### ABOUT THIS EXERCISE
Your answer should be every line of the records that contains the word "update".

Items from a dataset:
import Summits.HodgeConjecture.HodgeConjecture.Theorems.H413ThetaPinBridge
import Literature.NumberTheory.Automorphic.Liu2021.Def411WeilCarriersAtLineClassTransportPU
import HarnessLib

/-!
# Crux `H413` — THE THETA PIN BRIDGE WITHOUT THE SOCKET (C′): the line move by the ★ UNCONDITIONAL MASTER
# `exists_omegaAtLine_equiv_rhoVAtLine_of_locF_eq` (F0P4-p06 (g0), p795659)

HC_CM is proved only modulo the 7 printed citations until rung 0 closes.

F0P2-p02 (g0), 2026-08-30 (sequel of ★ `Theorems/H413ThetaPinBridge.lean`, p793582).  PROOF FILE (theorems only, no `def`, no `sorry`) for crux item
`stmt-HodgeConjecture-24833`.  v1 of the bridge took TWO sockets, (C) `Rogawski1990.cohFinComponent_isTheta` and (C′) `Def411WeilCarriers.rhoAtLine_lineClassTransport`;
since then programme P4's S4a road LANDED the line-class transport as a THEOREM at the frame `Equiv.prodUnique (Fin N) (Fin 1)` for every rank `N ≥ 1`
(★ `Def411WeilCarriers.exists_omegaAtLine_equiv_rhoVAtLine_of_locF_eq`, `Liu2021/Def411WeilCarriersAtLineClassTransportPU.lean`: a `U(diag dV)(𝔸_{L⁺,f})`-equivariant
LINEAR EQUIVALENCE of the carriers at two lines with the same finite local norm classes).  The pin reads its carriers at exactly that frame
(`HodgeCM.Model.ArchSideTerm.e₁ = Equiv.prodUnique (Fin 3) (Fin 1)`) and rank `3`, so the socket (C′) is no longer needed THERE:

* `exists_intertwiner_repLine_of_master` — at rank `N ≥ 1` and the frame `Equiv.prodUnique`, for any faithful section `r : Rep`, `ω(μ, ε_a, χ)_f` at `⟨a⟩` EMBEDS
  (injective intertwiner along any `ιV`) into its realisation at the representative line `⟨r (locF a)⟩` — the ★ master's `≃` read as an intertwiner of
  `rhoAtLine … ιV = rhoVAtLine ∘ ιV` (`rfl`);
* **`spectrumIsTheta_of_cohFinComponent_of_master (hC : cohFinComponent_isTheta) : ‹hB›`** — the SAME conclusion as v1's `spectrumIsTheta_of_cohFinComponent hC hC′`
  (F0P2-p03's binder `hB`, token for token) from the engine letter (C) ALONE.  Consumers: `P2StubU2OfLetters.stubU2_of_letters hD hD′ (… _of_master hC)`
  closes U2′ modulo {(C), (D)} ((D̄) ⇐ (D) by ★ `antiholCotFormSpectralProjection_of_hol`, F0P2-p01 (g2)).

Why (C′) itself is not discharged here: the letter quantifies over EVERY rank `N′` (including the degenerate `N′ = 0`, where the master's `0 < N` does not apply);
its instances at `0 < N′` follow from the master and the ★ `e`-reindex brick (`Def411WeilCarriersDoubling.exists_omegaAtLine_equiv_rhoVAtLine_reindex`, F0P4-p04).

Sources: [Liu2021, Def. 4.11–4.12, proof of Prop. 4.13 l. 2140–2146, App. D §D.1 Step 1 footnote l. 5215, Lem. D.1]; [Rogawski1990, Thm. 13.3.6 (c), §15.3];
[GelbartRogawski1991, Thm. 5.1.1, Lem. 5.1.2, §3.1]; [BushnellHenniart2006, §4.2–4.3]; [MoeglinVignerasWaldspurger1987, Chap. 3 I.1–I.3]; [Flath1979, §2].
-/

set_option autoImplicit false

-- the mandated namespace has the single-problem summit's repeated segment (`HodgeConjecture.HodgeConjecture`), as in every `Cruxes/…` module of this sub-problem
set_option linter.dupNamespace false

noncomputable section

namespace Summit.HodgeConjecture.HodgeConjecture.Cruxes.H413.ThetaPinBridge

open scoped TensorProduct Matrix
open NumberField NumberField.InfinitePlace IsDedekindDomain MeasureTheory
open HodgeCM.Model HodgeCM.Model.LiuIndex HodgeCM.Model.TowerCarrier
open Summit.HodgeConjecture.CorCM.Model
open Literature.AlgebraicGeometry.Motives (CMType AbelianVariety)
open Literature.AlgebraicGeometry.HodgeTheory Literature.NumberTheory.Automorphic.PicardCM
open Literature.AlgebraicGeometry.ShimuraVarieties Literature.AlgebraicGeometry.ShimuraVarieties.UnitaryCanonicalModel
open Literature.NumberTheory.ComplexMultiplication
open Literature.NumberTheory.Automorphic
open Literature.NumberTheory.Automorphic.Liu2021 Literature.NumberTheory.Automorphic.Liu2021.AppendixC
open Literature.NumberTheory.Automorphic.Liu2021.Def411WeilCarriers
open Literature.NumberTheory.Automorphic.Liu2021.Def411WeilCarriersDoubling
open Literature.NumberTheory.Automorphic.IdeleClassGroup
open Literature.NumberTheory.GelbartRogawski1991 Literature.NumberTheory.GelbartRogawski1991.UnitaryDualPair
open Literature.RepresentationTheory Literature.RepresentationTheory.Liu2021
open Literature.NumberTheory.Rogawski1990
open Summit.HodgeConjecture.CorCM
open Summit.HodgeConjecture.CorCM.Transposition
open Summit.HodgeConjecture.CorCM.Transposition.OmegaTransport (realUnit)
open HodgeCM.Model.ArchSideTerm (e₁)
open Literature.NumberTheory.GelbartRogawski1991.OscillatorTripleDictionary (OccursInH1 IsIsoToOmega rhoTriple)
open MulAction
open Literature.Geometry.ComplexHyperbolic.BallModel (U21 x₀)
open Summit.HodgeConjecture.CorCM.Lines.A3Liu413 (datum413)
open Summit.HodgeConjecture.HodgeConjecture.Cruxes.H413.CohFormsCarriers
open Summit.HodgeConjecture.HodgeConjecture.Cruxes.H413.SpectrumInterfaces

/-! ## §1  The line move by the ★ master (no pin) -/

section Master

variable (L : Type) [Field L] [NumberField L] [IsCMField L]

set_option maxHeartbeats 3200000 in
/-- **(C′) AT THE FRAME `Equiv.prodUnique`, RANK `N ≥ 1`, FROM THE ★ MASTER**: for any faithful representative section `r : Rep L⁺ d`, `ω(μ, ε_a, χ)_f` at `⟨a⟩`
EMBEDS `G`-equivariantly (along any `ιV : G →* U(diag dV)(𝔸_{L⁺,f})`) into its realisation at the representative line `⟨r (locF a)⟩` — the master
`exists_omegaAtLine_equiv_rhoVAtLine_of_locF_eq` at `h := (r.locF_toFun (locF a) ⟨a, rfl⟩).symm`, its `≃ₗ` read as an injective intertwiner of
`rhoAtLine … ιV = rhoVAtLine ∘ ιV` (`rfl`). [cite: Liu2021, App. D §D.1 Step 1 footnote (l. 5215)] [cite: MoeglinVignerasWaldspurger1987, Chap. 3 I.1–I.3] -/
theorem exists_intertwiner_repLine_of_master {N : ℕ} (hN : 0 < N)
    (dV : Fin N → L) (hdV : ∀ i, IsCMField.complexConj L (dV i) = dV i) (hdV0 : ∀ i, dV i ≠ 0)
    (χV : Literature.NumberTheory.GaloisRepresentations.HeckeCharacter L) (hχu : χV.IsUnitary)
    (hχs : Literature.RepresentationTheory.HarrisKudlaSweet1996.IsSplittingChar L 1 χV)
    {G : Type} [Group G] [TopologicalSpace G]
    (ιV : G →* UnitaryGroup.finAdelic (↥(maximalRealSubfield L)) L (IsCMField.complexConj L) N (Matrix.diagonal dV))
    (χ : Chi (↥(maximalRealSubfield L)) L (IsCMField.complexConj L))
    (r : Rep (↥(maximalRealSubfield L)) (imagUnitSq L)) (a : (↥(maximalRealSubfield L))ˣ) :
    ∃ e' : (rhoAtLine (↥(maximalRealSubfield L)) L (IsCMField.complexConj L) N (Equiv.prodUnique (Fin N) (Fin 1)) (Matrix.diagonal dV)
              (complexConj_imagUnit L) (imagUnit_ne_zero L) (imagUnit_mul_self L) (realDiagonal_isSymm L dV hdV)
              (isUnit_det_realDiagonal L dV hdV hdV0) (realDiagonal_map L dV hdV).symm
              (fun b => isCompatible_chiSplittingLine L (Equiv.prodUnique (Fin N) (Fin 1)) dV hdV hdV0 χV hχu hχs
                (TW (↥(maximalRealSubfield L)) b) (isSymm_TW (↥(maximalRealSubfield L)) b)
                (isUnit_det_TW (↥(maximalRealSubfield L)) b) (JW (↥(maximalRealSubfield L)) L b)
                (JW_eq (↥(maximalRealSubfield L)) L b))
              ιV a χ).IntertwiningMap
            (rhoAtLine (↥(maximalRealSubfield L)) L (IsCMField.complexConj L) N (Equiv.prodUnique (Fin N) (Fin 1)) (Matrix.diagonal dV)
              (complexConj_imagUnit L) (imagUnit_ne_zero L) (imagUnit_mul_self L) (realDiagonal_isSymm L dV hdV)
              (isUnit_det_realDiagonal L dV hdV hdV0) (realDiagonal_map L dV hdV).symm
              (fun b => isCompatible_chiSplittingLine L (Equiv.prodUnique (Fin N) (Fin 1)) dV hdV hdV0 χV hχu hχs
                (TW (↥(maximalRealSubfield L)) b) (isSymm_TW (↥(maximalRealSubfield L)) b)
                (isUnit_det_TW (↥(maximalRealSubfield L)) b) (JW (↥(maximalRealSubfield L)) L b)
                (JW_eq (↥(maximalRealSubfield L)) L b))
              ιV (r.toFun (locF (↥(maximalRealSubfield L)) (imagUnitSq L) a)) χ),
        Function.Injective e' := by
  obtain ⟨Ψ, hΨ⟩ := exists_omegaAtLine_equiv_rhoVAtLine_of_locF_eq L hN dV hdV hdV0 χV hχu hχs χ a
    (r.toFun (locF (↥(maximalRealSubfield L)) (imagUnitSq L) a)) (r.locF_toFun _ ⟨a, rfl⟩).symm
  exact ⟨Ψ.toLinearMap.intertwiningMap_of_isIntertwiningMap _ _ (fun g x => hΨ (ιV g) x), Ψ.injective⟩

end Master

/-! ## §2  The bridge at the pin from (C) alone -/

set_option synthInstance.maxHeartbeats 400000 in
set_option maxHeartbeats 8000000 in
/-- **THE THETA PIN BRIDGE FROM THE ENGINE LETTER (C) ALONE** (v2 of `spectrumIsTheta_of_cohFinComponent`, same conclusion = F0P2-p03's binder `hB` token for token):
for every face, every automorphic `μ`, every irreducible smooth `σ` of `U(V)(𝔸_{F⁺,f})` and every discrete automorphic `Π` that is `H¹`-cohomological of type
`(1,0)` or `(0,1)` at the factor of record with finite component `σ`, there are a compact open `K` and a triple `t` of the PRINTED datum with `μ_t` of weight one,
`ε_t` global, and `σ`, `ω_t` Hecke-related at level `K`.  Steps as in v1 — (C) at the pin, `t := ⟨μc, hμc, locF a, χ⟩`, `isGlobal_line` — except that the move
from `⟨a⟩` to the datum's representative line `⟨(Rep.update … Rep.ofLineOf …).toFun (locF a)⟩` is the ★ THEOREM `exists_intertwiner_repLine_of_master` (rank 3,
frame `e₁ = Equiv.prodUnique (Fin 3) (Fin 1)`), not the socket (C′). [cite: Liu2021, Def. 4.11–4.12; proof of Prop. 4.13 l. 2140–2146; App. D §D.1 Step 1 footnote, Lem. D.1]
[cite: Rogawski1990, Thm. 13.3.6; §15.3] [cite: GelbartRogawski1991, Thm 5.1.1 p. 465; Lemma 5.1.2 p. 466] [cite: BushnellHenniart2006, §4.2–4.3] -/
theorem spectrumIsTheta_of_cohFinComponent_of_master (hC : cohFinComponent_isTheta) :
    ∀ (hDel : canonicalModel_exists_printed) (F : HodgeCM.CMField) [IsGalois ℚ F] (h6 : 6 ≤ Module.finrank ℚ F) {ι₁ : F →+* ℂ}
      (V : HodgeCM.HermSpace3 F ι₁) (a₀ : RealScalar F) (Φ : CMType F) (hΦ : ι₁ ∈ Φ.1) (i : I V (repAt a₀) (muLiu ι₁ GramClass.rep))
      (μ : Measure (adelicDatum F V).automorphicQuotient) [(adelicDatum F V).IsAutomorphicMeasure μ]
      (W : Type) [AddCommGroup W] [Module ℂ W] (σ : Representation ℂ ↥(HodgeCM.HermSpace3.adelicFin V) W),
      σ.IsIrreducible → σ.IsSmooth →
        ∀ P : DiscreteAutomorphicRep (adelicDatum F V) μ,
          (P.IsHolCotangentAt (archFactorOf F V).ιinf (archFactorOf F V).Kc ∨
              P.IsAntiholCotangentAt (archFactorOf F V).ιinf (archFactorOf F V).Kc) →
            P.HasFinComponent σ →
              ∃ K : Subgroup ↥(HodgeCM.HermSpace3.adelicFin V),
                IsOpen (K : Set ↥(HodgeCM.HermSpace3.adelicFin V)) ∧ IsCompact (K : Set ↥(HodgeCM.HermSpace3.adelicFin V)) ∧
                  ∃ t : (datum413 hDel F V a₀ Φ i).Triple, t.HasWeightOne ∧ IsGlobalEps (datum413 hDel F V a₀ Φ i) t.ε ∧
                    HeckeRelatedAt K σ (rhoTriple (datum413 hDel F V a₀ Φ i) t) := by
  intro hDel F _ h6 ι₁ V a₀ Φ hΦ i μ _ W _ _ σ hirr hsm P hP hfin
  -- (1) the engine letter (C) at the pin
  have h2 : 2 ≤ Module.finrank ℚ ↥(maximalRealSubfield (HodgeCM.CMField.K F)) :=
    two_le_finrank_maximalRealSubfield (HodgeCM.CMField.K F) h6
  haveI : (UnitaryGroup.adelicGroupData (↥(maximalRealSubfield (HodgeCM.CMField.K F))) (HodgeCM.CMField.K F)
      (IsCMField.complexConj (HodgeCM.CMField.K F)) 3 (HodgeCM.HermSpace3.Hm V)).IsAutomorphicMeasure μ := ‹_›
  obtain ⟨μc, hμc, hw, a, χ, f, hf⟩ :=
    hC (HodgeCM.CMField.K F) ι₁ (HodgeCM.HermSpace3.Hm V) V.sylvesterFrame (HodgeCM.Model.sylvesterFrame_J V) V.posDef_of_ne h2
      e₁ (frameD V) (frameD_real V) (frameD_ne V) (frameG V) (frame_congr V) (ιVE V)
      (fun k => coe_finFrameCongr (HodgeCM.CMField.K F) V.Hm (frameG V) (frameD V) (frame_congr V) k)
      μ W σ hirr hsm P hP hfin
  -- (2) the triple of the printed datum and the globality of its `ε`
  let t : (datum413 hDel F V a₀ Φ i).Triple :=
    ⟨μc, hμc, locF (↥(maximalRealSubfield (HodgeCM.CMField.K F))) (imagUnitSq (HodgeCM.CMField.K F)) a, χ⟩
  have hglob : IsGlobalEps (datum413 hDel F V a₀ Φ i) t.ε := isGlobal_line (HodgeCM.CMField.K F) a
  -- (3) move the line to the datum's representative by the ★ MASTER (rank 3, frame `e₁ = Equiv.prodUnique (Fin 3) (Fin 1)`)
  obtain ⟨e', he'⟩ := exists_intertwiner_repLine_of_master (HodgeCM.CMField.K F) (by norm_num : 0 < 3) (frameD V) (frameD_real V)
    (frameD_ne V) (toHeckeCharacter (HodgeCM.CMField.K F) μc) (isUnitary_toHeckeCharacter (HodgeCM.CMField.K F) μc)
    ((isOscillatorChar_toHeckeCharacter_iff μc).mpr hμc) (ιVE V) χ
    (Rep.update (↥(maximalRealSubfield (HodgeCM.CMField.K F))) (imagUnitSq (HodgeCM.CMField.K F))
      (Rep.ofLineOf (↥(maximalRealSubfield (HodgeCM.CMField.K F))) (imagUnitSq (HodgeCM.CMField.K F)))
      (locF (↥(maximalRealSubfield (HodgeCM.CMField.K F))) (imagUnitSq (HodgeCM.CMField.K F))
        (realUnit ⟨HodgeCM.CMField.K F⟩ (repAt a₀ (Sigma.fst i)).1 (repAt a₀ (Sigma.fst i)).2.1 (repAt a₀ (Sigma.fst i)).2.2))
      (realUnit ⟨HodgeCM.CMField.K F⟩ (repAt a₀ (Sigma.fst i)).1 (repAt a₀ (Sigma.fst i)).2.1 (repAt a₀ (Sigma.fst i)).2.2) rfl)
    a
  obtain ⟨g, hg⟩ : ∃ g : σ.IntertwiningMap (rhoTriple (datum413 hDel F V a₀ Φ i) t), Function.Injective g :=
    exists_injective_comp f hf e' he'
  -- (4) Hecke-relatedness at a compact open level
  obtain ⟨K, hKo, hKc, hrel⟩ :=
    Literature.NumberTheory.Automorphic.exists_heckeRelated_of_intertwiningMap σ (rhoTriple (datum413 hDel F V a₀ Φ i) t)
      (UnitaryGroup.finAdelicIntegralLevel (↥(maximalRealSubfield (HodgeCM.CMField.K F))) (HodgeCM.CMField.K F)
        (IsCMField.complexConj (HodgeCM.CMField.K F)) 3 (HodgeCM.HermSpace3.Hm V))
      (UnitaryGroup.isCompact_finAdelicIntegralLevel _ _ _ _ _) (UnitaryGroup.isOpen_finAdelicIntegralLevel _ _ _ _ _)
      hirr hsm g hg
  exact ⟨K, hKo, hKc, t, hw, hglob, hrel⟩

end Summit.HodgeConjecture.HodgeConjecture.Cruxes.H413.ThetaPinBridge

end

### RESULT
from `⟨a⟩` to the datum's representative line `⟨(Rep.update … Rep.ofLineOf …).toFun (locF a)⟩` is the ★ THEOREM `exists_intertwiner_repLine_of_master` (rank 3,
    (Rep.update (↥(maximalRealSubfield (HodgeCM.CMField.K F))) (imagUnitSq (HodgeCM.CMField.K F))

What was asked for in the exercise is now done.